Fixing Agent Coordination: Advisors, MCP, Tiger Teams, and Sandboxes
AI agents aren’t failing. The coordination layer is failing. An “Event Spine” proposal centralizes ordering, context propagation, and coordination primitives to prevent multi-agent conflicts and scale orchestration. Outcome engineers must design event-driven coordination and clear context propagation to keep agents consistent and composable — Principle 09 (Orchestration) and 06 (Legible Landscapes).
Tiger Teams, Evals and Agents: The New AI Engineering Playbook. Mastra argues cross-functional Tiger Teams plus rigorous evals are essential to shipping agentic systems. If you’re building outcome engineering pipelines, embed continuous evals and tight cross-discipline feedback loops to move from prototype to production safely — Principle 03 and 16.
Advisor Strategy in Agents. The piece recommends using lightweight advisor models to call powerful LLMs only when needed, cutting inference costs while reserving frontier models for hard decisions. Apply advisor layers in your agent stack to balance cost, latency, and auditability while keeping high-stakes reasoning gated and observable — Principle 09 and 12.

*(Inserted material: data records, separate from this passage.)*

import Summits.ValiantsHypothesis.ValiantsHypothesis.Theorems.ExactCoverIndicator
import Literature.Computability.AlgebraicComplexity.ValiantCriterionCounting
import Literature.Computability.AlgebraicComplexity.ValiantConjectureEquivProofs
import HarnessLib

/-!
# Block Laplace lift: syntactically multilinear circuits for the permanent from `VP = VNP`
(decomposition workshop `decomp-valiant`, lens 6 «restricted-models lifting axis», gen 3; support
kernel for the split of `DecompCycle1.TamePer` into the crux `PerNotSmVP`
(stmt-ValiantsHypothesis-23661) and the lifting residual `TameOrSmLift`
(stmt-ValiantsHypothesis-23662))

* `isVPFamily_indPoly`, `isVNPFamily_xcPoly`: `(XC_(c,m))_m ∈ VNP` for each fixed `c` — the
  indicator family has `m·C(mc,c)` variables, degree and size polynomial in `m`, and `XC_(c,m)` is
  the generating polynomial of its Boolean part (`ExactCoverIndicator.genPolyV_indPoly`), so the
  tree's Valiant criterion `isVNPFamily_genPoly` (Bürgisser 2000, Prop. 2.20) applies.
* `exists_smCircuit_perPoly_of_VP_eq_VNP` (**the lifting rung `B_c`**): if `VP k = VNP k` then for
  every `c` there is `a` with: every `per_(mc)` has a fan-in-two syntactically multilinear circuit
  of size `≤ a (m+1)^a 4^m` (`= 2^((2/c) n) poly(n)` at `n = mc`) — from the mechanism theorem
  `BlockLaplaceCircuit.exists_smCircuit_perPoly` and `XC_(c,•) ∈ VNP = VP`.

Consequence recorded in the workshop node `SmThreshold` (lens 6 gen 3): a `2^((2/c) n)·ω(poly)`
lower bound for syntactically multilinear circuits computing `per_n` along `n ≡ 0 (mod c)`, for any
one fixed `c`, implies `VP ≠ VNP` over `ℂ`; for `c ≤ 2` that hypothesis is refuted by Ryser's
formula, for `c ≥ 3` it is open. HONEST FRAMING: circuit bookkeeping of published constructions (block Laplace expansion,
Limaye–Srinivasan–Tavenas Lemma 12, Valiant's criterion); nothing here bears on the truth of
`VP ≠ VNP`.

## References

* [Minc1978] H. Minc, *Permanents*, Addison–Wesley 1978, Ch. 2, Thm. 1.2 (Laplace expansion).
* [LimayeSrinivasanTavenas2025] N. Limaye, S. Srinivasan, S. Tavenas, J. ACM 72 (2025), Art. 26,
  Lemma 12.
* [Burgisser2000] P. Bürgisser, *Completeness and Reduction in Algebraic Complexity Theory*,
  Springer 2000, Def. 2.1, Prop. 2.20, Rem. 2.2.
* [RazYehudayoff2008] R. Raz, A. Yehudayoff, Comput. Complexity 17 (2008), §2.
-/

noncomputable section

namespace Summit.ValiantsHypothesis.ValiantsHypothesis.Theorems.BlockLaplaceLift

open Finset Matrix Summit.ValiantsHypothesis.ValiantsHypothesis.Theorems.BlockLaplaceExpansion Summit.ValiantsHypothesis.ValiantsHypothesis.Theorems.BlockLaplaceCircuit Summit.ValiantsHypothesis.ValiantsHypothesis.Theorems.ExactCoverIndicator

/-! ## Part VI — `XC_{c,•} ∈ VNP`, and the lifting rung `B_c` -/

section VNPMembership

open MvPolynomial Literature.Computability.AlgebraicComplexity

variable (R : Type*) [CommRing R]

/-- There are `C(n, c)` column sets. [folklore] -/
theorem card_PowC (n c : ℕ) : Fintype.card (PowC n c) = n.choose c := by
  convert Fintype.card_finset_len (α := Fin n) c using 1
  rw [Fintype.card_fin]

/-- The number of variables `m · C(mc, c)` of `XC_{c,m}`. [folklore] -/
theorem card_vars_eq (m c : ℕ) :
    Fintype.card (Fin m × PowC (m * c) c) = m * (m * c).choose c := by
  rw [Fintype.card_prod, Fintype.card_fin, card_PowC]

/-- `m · C(mc, c) ≤ m (mc)^c` is p-bounded in `m` for fixed `c`. [cite: Burgisser2000, Def. 2.1] -/
theorem isPBounded_card_vars (c : ℕ) :
    IsPBounded fun m => Fintype.card (Fin m × PowC (m * c) c) := by
  refine (IsPBounded.mul_holds IsPBounded.id
    (IsPBounded.pow_holds (IsPBounded.mul_holds IsPBounded.id (IsPBounded.const c)) c)).mono
    fun m => ?_
  rw [card_vars_eq]
  exact Nat.mul_le_mul_left _ (Nat.choose_le_pow _ _)

/-- Size of the indicator polynomial: `O((m + mc) · N²)`, `N` the number of variables. [cite: Burgisser2000, Def. 2.1] -/
theorem complexity_indPoly_le (m c : ℕ) :
    complexity (indPoly R m c) ≤ (m + m * c) *
      (3 * Fintype.card (Fin m × PowC (m * c) c) ^ 2 +
        5 * Fintype.card (Fin m × PowC (m * c) c) + 2) + 1 := by
  set N := Fintype.card (Fin m × PowC (m * c) c)
  have hb : ∀ b, complexity (ex1Poly R (blockVars m c b)) ≤ 3 * N ^ 2 + 5 * N + 1 := fun b => by
    have h := complexity_ex1Poly_le (R := R) (blockVars m c b)
    have : (blockVars m c b).card ≤ N := Finset.card_le_univ _
    nlinarith
  have hj : ∀ j, complexity (am1Poly R (colVars m c j)) ≤ 3 * N ^ 2 + 5 * N + 1 := fun j => by
    have h := complexity_am1Poly_le (R := R) (colVars m c j)
    have : (colVars m c j).card ≤ N := Finset.card_le_univ _
    nlinarith
  have h1 := (complexity_finset_prod_le Finset.univ fun b => ex1Poly R (blockVars m c b)).trans
    (Nat.add_le_add_right (Finset.sum_le_card_nsmul _ _ _ fun b _ => hb b) _)
  have h2 := (complexity_finset_prod_le Finset.univ fun j => am1Poly R (colVars m c j)).trans
    (Nat.add_le_add_right (Finset.sum_le_card_nsmul _ _ _ fun j _ => hj j) _)
  simp only [Finset.card_univ, Fintype.card_fin, smul_eq_mul] at h1 h2
  unfold indPoly
  refine (complexity_mul_le_holds _ _).trans ?_
  linarith [h1, h2]

/-- Degree of the indicator polynomial: `≤ (m + mc)(N + 1)`. [folklore] -/
theorem totalDegree_indPoly_le (m c : ℕ) :
    (indPoly R m c).totalDegree ≤ (m + m * c) * (Fintype.card (Fin m × PowC (m * c) c) + 1) := by
  set N := Fintype.card (Fin m × PowC (m * c) c)
  have h1 := (totalDegree_finsetProd Finset.univ fun b => ex1Poly R (blockVars m c b)).trans
    (Finset.sum_le_card_nsmul _ _ (N + 1) fun b _ =>
      (totalDegree_ex1Poly_le (R := R) _).trans (Nat.add_le_add_right (Finset.card_le_univ _) 1))
  have h2 := (totalDegree_finsetProd Finset.univ fun j => am1Poly R (colVars m c j)).trans
    (Finset.sum_le_card_nsmul _ _ (N + 1) fun j _ =>
      (totalDegree_am1Poly_le (R := R) _).trans (Nat.add_le_add_right (Finset.card_le_univ _) 1))
  simp only [Finset.card_univ, Fintype.card_fin, smul_eq_mul] at h1 h2
  refine (totalDegree_mul _ _).trans ?_
  rw [add_mul]
  exact Nat.add_le_add h1 h2

/-- The indicator family is in `VP` (polynomially many variables, degree and size).
[cite: Burgisser2000, Prop. 2.20] -/
theorem isVPFamily_indPoly (c : ℕ) :
    IsVPFamily (σ := fun m => Fin m × PowC (m * c) c) (fun m => indPoly R m c) := by
  have hN := isPBounded_card_vars c
  have hmc : IsPBounded fun m => m + m * c :=
    IsPBounded.add_holds IsPBounded.id (IsPBounded.mul_holds IsPBounded.id (IsPBounded.const c))
  refine ⟨⟨hN, ?_⟩, ?_⟩
  · exact (IsPBounded.mul_holds hmc (IsPBounded.add_holds hN (IsPBounded.const 1))).mono
      fun m => totalDegree_indPoly_le R m c
  · exact (IsPBounded.add_holds (IsPBounded.mul_holds hmc (IsPBounded.add_holds
      (IsPBounded.add_holds (IsPBounded.mul_holds (IsPBounded.const 3) (IsPBounded.pow_holds hN 2))
        (IsPBounded.mul_holds (IsPBounded.const 5) hN)) (IsPBounded.const 2)))
      (IsPBounded.const 1)).mono fun m => complexity_indPoly_le R m c

/-- **`(XC_{c,m})_m ∈ VNP`** for every fixed `c`: `XC_{c,m}` is the generating polynomial of the
Boolean part of the `VP` family `indPoly`, so Valiant's criterion (the tree's
`isVNPFamily_genPoly`, Bürgisser 2000, Prop. 2.20) applies. [cite: Burgisser2000, Prop. 2.20] -/
theorem isVNPFamily_xcPoly (c : ℕ) :
    IsVNPFamily (σ := fun m => Fin m × PowC (m * c) c) (fun m => xcPoly R m c) := by
  classical
  let ε : ∀ m, Fin m × PowC (m * c) c ≃ Fin (Fintype.card (Fin m × PowC (m * c) c)) :=
    fun m => Fintype.equivFin _
  have hF : IsVPFamily (σ := fun m => Fin (Fintype.card (Fin m × PowC (m * c) c)))
      (fun m => renameEquiv R (ε m) (indPoly R m c)) :=
    (isVPFamily_renameEquiv_iff ε _).2 (isVPFamily_indPoly R c)
  have hG := isVNPFamily_genPoly (IsVPFamily.isVNPFamily_holds' hF)
  have heq : (fun m => ValiantCriterion.genPoly (renameEquiv R (ε m) (indPoly R m c))) =
      fun m => renameEquiv R (ε m) (xcPoly R m c) := by
    funext m
    rw [renameEquiv_apply, renameEquiv_apply, genPoly_rename_equiv, genPolyV_indPoly]
  rw [heq] at hG
  exact (isVNPFamily_renameEquiv_iff ε _).1 hG

/-- **The lifting rung `B_c`** (unconditional theorem; the content of the residual disjunct
"`VP = VNP` lifts to syntactically multilinear circuits" at exponential-in-`m` loss): if
`VP = VNP` over a commutative ring `k`, then for every block size `c` there is `a` such that
`per_{mc}` has fan-in-two syntactically multilinear circuits of size `≤ a (m+1)^a · 4^m` for all `m`
— i.e. `2^{(2/c) n} · poly(n)` at `n = mc`. Block Laplace expansion into `m` blocks, LST Lemma 12
(loss `4^{#blocks}`) and `XC_{c,•} ∈ VNP = VP`. [cite: LimayeSrinivasanTavenas2025, Lemma 12] -/
theorem exists_smCircuit_perPoly_of_VP_eq_VNP (c : ℕ) (h : VP R = VNP R) :
    ∃ a : ℕ, ∀ m : ℕ, ∃ P : ArithCircuit R (Fin (m * c) × Fin (m * c)), P.IsFanInTwo ∧
      IsSyntacticallyMultilinear P ∧ P.Computes (perPoly (Fin (m * c)) R) ∧
      P.size ≤ a * (m + 1) ^ a * 4 ^ m := by
  classical
  have hvnp : PolyFamily.ofFintype (fun m => xcPoly R m c) ∈ VNP R :=
    (mem_VNP_ofFintype_iff_holds _).2 (isVNPFamily_xcPoly R c)
  rw [← h] at hvnp
  obtain ⟨a', ha'⟩ := ((mem_VP_ofFintype_iff_holds _).1 hvnp).2
  set K := 2 * 4 ^ c * complexity (perPoly (Fin c) R) with hK
  refine ⟨K * c ^ c + 2 * a' + c + 3, fun m => ?_⟩
  obtain ⟨P, hP2, hPsm, hPf, hPs⟩ := exists_smCircuit_perPoly R m c
  refine ⟨P, hP2, hPsm, hPf, hPs.trans ?_⟩
  set a := K * c ^ c + 2 * a' + c + 3 with ha
  have hc : Fintype.card (PowC (m * c) c) ≤ m ^ c * c ^ c := by
    rw [card_PowC, ← mul_pow]
    exact Nat.choose_le_pow _ _
  have h4 : 1 ≤ 4 ^ m := Nat.one_le_pow _ _ (by norm_num)
  have hm1 : m ^ (c + 1) ≤ (m + 1) ^ a :=
    (Nat.pow_le_pow_left (Nat.le_succ m) _).trans (Nat.pow_le_pow_right (Nat.succ_pos m) (by omega))
  have hm2 : m ^ a' ≤ (m + 1) ^ a :=
    (Nat.pow_le_pow_left (Nat.le_succ m) _).trans (Nat.pow_le_pow_right (Nat.succ_pos m) (by omega))
  have hm3 : 1 ≤ (m + 1) ^ a := Nat.one_le_pow _ _ (Nat.succ_pos m)
  have e1 : m * Fintype.card (PowC (m * c) c) ≤ c ^ c * (m + 1) ^ a :=
    calc m * Fintype.card (PowC (m * c) c) ≤ m * (m ^ c * c ^ c) := Nat.mul_le_mul_left _ hc
      _ = c ^ c * m ^ (c + 1) := by ring
      _ ≤ c ^ c * (m + 1) ^ a := Nat.mul_le_mul_left _ hm1
  have e2 : complexity (xcPoly R m c) ≤ (1 + a') * (m + 1) ^ a :=
    calc complexity (xcPoly R m c) ≤ m ^ a' + a' := ha' m
      _ ≤ (m + 1) ^ a + a' * (m + 1) ^ a := Nat.add_le_add hm2 (Nat.le_mul_of_pos_right _ hm3)
      _ = (1 + a') * (m + 1) ^ a := by ring
  calc K * (m * Fintype.card (PowC (m * c) c)) + 2 * 4 ^ m * complexity (xcPoly R m c)
      ≤ K * (c ^ c * (m + 1) ^ a) + 2 * 4 ^ m * ((1 + a') * (m + 1) ^ a) :=
        Nat.add_le_add (Nat.mul_le_mul_left _ e1) (Nat.mul_le_mul_left _ e2)
    _ ≤ K * c ^ c * (m + 1) ^ a * 4 ^ m + (2 + 2 * a') * (m + 1) ^ a * 4 ^ m := by
        refine Nat.add_le_add ?_ (le_of_eq (by ring))
        calc K * (c ^ c * (m + 1) ^ a) = K * c ^ c * (m + 1) ^ a * 1 := by ring
          _ ≤ K * c ^ c * (m + 1) ^ a * 4 ^ m := Nat.mul_le_mul_left _ h4
    _ = (K * c ^ c + 2 + 2 * a') * ((m + 1) ^ a * 4 ^ m) := by ring
    _ ≤ a * ((m + 1) ^ a * 4 ^ m) := Nat.mul_le_mul_right _ (by omega)
    _ = a * (m + 1) ^ a * 4 ^ m := by ring

end VNPMembership

end Summit.ValiantsHypothesis.ValiantsHypothesis.Theorems.BlockLaplaceLift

Launch HN: Twill.ai (YC S25) — Delegate to cloud agents, get back PRs. Twill runs sandboxed coding agents that build, test, and open PRs, pinging humans only for approvals. Use sandboxed agent runners and CI-style gating to automate developer workflows safely and preserve human oversight in delivery pipelines — Principle 07 and 08.
I Still Prefer MCP Over Skills. The author argues MCP connectors outperform Skills for giving LLMs real, remote, sandboxed service access and seamless integrations. Choose connector architectures that provide secure, observable service access and enforce boundaries when you instrument agents into production systems — Principle 06 and 07.